• _What this task involves_: Give again, word for word, every line below from the one that has "Literature.NumberTheory.EllipticCurves.Rank1Residual.Typed" through the one that has "κ.IsCyclotomic → κ.IsTopGenerator γ →", both included, and no others.

• _Working data_:
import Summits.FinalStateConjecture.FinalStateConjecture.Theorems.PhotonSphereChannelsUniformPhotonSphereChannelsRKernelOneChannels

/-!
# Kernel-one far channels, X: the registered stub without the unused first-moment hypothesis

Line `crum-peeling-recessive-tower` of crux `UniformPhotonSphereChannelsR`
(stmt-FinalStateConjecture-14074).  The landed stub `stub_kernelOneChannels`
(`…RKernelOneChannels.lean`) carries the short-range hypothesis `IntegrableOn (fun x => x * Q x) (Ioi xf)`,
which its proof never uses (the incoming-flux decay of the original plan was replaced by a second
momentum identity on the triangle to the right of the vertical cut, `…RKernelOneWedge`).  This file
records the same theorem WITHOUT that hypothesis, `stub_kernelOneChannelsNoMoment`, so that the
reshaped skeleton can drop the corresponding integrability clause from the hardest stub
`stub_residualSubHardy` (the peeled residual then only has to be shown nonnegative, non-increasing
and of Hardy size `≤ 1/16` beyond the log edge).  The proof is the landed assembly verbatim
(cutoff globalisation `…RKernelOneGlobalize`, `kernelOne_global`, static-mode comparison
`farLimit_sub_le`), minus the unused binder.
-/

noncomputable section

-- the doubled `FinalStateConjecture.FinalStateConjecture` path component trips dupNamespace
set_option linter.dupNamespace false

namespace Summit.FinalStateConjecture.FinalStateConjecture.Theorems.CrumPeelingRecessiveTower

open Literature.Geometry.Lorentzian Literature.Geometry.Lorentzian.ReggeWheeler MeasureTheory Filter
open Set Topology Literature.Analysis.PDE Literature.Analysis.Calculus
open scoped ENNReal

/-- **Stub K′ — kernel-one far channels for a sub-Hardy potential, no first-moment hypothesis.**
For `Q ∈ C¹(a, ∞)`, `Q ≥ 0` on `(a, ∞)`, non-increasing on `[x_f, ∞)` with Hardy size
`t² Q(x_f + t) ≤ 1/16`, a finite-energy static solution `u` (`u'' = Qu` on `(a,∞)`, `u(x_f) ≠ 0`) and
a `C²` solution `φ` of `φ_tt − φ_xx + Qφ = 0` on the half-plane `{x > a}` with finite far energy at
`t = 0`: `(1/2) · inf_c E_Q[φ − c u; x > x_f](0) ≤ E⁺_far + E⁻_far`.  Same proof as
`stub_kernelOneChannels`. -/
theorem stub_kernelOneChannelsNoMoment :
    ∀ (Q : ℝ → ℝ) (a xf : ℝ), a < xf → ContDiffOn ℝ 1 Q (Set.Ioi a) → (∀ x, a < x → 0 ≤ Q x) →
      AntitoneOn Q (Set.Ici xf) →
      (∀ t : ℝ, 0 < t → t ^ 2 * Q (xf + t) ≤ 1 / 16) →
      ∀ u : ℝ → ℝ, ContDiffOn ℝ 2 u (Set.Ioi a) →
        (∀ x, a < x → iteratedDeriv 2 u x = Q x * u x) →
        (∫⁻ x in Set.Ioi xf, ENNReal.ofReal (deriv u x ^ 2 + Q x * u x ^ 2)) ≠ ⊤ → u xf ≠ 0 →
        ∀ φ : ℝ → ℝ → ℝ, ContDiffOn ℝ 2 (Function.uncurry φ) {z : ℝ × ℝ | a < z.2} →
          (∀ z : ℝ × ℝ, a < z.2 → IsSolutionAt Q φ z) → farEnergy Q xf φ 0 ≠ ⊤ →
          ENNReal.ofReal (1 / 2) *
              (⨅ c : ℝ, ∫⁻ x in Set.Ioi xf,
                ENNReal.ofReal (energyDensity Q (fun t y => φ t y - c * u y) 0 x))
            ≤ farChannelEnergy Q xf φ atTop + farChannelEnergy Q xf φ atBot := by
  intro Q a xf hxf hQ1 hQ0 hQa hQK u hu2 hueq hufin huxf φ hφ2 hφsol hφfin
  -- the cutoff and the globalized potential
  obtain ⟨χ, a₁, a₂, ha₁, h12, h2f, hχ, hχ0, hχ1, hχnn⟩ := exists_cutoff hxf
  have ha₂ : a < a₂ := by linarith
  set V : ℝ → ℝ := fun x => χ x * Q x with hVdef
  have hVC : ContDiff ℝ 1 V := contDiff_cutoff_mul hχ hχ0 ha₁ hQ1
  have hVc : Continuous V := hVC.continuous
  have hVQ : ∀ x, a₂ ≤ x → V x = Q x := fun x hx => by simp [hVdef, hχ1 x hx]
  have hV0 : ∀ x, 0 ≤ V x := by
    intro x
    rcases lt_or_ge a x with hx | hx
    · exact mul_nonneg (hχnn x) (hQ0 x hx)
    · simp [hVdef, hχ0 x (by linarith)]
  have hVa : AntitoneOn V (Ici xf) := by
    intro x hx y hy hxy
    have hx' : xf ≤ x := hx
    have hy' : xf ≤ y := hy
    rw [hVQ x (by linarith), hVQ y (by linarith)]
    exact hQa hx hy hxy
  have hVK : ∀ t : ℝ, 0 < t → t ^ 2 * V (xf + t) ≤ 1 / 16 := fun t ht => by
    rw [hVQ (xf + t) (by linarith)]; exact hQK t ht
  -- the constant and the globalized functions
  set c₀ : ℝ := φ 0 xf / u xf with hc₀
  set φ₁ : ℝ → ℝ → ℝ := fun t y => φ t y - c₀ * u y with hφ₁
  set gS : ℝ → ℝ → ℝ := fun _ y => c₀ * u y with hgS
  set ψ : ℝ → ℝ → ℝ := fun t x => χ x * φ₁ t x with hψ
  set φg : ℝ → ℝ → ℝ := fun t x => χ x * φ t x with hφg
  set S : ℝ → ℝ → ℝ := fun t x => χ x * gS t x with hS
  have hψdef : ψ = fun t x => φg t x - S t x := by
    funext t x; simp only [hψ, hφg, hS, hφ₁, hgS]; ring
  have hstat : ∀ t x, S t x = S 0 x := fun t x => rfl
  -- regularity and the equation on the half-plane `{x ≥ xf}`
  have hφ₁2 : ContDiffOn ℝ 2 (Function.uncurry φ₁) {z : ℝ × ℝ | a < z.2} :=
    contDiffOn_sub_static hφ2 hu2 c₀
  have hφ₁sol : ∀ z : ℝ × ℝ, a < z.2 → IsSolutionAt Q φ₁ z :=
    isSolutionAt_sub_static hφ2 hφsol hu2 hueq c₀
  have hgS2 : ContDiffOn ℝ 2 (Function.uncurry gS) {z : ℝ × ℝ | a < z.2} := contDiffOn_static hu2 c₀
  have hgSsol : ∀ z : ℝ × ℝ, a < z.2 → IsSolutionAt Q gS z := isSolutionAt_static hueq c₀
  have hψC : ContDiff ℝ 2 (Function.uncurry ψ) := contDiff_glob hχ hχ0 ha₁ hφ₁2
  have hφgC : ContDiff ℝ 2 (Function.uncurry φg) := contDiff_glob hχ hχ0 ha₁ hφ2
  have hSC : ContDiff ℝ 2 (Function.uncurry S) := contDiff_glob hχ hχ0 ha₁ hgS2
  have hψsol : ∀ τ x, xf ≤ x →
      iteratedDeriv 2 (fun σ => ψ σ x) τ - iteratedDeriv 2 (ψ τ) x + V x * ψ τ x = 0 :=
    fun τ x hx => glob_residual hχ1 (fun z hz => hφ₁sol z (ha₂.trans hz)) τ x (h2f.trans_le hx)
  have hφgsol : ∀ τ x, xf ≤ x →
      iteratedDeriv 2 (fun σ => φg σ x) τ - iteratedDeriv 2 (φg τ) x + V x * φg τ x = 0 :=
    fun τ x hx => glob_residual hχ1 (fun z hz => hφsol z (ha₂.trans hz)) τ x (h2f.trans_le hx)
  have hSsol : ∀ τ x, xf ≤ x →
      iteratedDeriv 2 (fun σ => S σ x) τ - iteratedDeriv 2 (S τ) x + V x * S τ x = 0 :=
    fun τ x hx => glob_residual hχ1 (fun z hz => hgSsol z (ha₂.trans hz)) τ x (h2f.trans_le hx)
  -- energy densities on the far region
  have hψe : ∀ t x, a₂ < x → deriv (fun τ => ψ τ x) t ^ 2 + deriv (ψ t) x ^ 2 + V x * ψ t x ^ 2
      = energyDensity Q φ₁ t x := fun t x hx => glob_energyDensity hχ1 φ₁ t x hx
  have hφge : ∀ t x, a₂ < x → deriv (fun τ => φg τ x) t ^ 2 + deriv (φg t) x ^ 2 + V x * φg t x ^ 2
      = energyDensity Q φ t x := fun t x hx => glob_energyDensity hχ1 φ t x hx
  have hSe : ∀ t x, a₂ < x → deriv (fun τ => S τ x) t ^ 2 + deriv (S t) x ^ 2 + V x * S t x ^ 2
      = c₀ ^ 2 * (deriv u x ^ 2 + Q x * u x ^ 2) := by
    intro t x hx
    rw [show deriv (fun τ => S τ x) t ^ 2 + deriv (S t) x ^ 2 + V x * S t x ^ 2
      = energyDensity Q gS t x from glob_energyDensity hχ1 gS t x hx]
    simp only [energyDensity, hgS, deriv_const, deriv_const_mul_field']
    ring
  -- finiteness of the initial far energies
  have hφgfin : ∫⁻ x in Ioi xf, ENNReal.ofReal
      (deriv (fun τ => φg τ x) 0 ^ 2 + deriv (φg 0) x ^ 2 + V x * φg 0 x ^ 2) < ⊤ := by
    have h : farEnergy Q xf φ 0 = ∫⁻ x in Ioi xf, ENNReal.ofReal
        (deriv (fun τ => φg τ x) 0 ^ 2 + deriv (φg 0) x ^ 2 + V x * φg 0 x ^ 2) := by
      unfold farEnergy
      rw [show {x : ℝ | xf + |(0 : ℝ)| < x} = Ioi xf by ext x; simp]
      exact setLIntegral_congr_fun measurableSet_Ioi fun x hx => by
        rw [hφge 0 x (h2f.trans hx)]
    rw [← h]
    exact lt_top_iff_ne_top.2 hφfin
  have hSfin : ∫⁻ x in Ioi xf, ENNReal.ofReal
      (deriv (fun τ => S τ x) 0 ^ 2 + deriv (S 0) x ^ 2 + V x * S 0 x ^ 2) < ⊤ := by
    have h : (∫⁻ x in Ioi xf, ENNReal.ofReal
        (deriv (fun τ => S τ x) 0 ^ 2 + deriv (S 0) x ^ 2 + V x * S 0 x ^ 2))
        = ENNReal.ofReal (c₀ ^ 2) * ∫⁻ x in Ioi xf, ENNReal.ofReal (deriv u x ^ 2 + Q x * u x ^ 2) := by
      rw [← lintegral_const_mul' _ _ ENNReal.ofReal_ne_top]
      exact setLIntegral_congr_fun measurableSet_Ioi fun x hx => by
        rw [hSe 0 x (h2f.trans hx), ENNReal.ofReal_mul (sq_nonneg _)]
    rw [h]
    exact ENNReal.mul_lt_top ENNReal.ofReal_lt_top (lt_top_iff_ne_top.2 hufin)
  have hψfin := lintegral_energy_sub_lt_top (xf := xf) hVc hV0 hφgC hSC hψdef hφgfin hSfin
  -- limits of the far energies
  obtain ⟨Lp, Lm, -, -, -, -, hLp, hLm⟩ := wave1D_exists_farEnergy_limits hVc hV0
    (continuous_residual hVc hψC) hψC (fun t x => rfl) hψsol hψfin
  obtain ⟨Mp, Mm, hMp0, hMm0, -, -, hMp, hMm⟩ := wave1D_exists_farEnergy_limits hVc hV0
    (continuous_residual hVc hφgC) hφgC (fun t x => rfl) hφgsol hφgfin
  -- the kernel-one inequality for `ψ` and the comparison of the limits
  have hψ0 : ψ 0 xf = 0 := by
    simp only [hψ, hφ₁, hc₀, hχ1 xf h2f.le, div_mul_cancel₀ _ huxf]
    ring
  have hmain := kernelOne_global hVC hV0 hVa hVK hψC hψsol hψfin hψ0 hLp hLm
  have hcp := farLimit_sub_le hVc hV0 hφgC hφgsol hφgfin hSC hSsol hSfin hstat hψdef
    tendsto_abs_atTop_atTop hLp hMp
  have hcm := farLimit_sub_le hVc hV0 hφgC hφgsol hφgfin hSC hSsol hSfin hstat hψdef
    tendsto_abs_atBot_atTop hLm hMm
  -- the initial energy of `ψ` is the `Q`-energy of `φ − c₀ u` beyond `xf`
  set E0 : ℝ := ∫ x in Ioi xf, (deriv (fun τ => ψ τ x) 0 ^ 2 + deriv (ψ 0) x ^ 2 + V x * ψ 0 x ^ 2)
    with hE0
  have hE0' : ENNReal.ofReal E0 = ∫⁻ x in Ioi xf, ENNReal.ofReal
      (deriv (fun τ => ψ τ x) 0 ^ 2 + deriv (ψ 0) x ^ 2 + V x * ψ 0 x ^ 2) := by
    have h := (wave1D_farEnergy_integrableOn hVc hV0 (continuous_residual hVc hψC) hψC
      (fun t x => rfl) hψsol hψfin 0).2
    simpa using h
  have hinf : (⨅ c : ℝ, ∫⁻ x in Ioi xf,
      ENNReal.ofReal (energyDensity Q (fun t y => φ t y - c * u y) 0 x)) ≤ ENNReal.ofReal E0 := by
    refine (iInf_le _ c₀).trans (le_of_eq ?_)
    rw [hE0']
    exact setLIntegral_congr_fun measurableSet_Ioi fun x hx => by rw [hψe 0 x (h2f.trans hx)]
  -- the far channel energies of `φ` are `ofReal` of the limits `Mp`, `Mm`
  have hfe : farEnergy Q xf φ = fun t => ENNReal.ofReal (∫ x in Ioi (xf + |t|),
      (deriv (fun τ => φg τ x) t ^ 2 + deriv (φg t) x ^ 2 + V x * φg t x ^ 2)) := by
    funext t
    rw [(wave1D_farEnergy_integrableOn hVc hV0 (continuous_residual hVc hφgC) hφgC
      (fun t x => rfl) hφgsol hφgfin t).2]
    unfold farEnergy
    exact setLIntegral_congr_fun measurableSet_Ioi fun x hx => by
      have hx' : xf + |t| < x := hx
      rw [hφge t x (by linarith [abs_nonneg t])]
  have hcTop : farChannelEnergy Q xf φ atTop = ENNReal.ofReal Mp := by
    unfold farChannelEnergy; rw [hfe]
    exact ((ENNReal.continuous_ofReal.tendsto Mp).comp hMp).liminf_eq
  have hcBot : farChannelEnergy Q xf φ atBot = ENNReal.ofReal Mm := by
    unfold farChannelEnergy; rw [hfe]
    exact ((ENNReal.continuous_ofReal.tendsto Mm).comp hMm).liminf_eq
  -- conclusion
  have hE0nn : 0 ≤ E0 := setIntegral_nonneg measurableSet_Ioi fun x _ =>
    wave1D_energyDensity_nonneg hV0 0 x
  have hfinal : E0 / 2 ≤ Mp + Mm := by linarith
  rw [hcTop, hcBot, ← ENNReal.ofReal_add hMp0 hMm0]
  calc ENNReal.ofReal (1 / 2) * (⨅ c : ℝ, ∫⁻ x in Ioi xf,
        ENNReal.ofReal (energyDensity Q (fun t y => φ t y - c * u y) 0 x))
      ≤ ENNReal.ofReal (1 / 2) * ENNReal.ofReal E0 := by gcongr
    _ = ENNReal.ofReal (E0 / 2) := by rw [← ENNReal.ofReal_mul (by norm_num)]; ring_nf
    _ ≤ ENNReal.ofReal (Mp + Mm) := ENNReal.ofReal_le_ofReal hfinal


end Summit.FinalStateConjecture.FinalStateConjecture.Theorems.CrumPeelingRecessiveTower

* * *

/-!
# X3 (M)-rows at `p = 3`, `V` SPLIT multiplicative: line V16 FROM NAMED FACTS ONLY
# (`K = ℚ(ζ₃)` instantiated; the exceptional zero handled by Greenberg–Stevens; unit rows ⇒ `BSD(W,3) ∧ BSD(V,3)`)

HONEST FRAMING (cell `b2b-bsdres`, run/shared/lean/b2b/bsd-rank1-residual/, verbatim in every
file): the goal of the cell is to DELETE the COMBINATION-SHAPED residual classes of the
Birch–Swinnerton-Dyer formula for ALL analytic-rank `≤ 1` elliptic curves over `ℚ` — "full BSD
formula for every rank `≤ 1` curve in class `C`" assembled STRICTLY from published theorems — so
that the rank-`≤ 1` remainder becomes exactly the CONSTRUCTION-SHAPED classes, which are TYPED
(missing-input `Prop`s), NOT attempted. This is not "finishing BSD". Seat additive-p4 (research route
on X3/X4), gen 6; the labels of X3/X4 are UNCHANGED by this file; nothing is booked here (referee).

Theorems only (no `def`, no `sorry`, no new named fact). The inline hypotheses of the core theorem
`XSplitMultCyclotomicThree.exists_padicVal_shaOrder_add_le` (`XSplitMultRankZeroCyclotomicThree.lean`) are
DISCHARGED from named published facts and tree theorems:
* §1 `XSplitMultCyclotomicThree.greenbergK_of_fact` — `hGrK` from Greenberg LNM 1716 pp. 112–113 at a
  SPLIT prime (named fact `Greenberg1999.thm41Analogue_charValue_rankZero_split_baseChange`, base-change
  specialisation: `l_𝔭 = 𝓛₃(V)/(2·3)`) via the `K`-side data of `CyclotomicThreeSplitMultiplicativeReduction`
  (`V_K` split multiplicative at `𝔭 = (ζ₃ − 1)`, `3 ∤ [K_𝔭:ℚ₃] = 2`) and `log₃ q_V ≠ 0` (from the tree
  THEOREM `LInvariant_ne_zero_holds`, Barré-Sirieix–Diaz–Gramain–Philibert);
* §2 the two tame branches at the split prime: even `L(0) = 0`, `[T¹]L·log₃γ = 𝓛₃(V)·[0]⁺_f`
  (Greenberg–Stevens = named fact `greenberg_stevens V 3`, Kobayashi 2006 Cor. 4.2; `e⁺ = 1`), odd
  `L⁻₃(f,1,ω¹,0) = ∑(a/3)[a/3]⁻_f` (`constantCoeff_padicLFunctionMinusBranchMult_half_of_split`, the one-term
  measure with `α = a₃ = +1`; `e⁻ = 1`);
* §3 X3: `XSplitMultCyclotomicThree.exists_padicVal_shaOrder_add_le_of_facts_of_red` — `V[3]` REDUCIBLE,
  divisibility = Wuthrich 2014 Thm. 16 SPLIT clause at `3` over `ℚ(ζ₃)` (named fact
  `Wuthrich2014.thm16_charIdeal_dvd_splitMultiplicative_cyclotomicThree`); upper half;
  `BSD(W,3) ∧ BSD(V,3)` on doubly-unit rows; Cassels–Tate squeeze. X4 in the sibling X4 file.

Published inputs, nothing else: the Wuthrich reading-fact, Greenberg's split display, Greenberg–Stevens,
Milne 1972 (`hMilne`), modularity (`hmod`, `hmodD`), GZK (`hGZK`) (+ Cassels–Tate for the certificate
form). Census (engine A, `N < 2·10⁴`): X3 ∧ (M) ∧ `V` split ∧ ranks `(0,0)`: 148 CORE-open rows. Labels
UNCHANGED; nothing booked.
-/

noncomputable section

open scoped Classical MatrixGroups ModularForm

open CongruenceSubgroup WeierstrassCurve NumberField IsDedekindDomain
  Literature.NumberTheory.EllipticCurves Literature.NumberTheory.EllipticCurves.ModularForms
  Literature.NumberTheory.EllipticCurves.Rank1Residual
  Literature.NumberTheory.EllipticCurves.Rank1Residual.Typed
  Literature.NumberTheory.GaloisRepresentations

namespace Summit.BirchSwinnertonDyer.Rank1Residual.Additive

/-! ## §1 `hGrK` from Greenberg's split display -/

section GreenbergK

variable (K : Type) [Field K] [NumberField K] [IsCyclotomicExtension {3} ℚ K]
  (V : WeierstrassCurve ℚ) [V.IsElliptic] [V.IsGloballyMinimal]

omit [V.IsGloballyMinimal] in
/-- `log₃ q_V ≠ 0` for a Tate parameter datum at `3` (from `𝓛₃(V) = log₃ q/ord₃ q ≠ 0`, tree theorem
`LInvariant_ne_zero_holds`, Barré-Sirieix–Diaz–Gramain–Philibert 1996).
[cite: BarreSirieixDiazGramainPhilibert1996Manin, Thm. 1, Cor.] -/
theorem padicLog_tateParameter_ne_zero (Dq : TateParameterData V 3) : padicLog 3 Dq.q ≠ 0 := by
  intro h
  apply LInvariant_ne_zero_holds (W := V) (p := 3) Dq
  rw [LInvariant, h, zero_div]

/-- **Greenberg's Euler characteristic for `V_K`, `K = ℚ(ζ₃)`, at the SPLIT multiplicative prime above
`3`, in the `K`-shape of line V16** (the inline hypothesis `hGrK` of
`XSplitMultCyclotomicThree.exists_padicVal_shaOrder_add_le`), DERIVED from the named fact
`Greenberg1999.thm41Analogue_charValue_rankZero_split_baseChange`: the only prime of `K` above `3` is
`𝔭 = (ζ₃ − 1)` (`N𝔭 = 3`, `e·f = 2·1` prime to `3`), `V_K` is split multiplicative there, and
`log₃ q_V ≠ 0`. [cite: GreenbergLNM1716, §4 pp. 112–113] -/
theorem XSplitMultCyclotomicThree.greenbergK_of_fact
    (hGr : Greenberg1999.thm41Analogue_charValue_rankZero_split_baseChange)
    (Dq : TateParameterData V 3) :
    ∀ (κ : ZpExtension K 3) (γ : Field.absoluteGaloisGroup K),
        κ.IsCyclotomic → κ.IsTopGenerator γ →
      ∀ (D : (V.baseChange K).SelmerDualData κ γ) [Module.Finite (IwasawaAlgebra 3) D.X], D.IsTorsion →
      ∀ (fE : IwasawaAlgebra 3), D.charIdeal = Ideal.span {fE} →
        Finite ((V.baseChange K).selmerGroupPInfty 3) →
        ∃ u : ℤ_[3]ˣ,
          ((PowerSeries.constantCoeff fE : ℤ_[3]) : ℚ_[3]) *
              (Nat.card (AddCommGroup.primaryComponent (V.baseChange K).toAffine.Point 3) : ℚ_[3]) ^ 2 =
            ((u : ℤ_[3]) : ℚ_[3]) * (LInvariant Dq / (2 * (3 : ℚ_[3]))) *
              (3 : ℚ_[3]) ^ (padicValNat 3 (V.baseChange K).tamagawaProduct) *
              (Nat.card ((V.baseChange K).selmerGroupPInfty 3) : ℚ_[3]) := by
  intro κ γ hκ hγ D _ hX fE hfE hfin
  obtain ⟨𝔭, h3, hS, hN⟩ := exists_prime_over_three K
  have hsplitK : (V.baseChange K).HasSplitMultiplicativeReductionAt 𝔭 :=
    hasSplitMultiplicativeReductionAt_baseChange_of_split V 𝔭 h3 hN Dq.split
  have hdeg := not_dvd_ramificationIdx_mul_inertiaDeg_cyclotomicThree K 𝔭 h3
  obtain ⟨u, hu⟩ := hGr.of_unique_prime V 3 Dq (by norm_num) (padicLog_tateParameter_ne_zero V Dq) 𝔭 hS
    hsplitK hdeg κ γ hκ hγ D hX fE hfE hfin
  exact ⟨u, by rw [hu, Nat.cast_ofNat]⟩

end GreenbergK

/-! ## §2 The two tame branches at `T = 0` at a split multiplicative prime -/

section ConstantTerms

• _Task answer_:
  Literature.NumberTheory.EllipticCurves.Rank1Residual.Typed
  Literature.NumberTheory.GaloisRepresentations

namespace Summit.BirchSwinnertonDyer.Rank1Residual.Additive

/-! ## §1 `hGrK` from Greenberg's split display -/

section GreenbergK

variable (K : Type) [Field K] [NumberField K] [IsCyclotomicExtension {3} ℚ K]
  (V : WeierstrassCurve ℚ) [V.IsElliptic] [V.IsGloballyMinimal]

omit [V.IsGloballyMinimal] in
/-- `log₃ q_V ≠ 0` for a Tate parameter datum at `3` (from `𝓛₃(V) = log₃ q/ord₃ q ≠ 0`, tree theorem
`LInvariant_ne_zero_holds`, Barré-Sirieix–Diaz–Gramain–Philibert 1996).
[cite: BarreSirieixDiazGramainPhilibert1996Manin, Thm. 1, Cor.] -/
theorem padicLog_tateParameter_ne_zero (Dq : TateParameterData V 3) : padicLog 3 Dq.q ≠ 0 := by
  intro h
  apply LInvariant_ne_zero_holds (W := V) (p := 3) Dq
  rw [LInvariant, h, zero_div]

/-- **Greenberg's Euler characteristic for `V_K`, `K = ℚ(ζ₃)`, at the SPLIT multiplicative prime above
`3`, in the `K`-shape of line V16** (the inline hypothesis `hGrK` of
`XSplitMultCyclotomicThree.exists_padicVal_shaOrder_add_le`), DERIVED from the named fact
`Greenberg1999.thm41Analogue_charValue_rankZero_split_baseChange`: the only prime of `K` above `3` is
`𝔭 = (ζ₃ − 1)` (`N𝔭 = 3`, `e·f = 2·1` prime to `3`), `V_K` is split multiplicative there, and
`log₃ q_V ≠ 0`. [cite: GreenbergLNM1716, §4 pp. 112–113] -/
theorem XSplitMultCyclotomicThree.greenbergK_of_fact
    (hGr : Greenberg1999.thm41Analogue_charValue_rankZero_split_baseChange)
    (Dq : TateParameterData V 3) :
    ∀ (κ : ZpExtension K 3) (γ : Field.absoluteGaloisGroup K),
        κ.IsCyclotomic → κ.IsTopGenerator γ →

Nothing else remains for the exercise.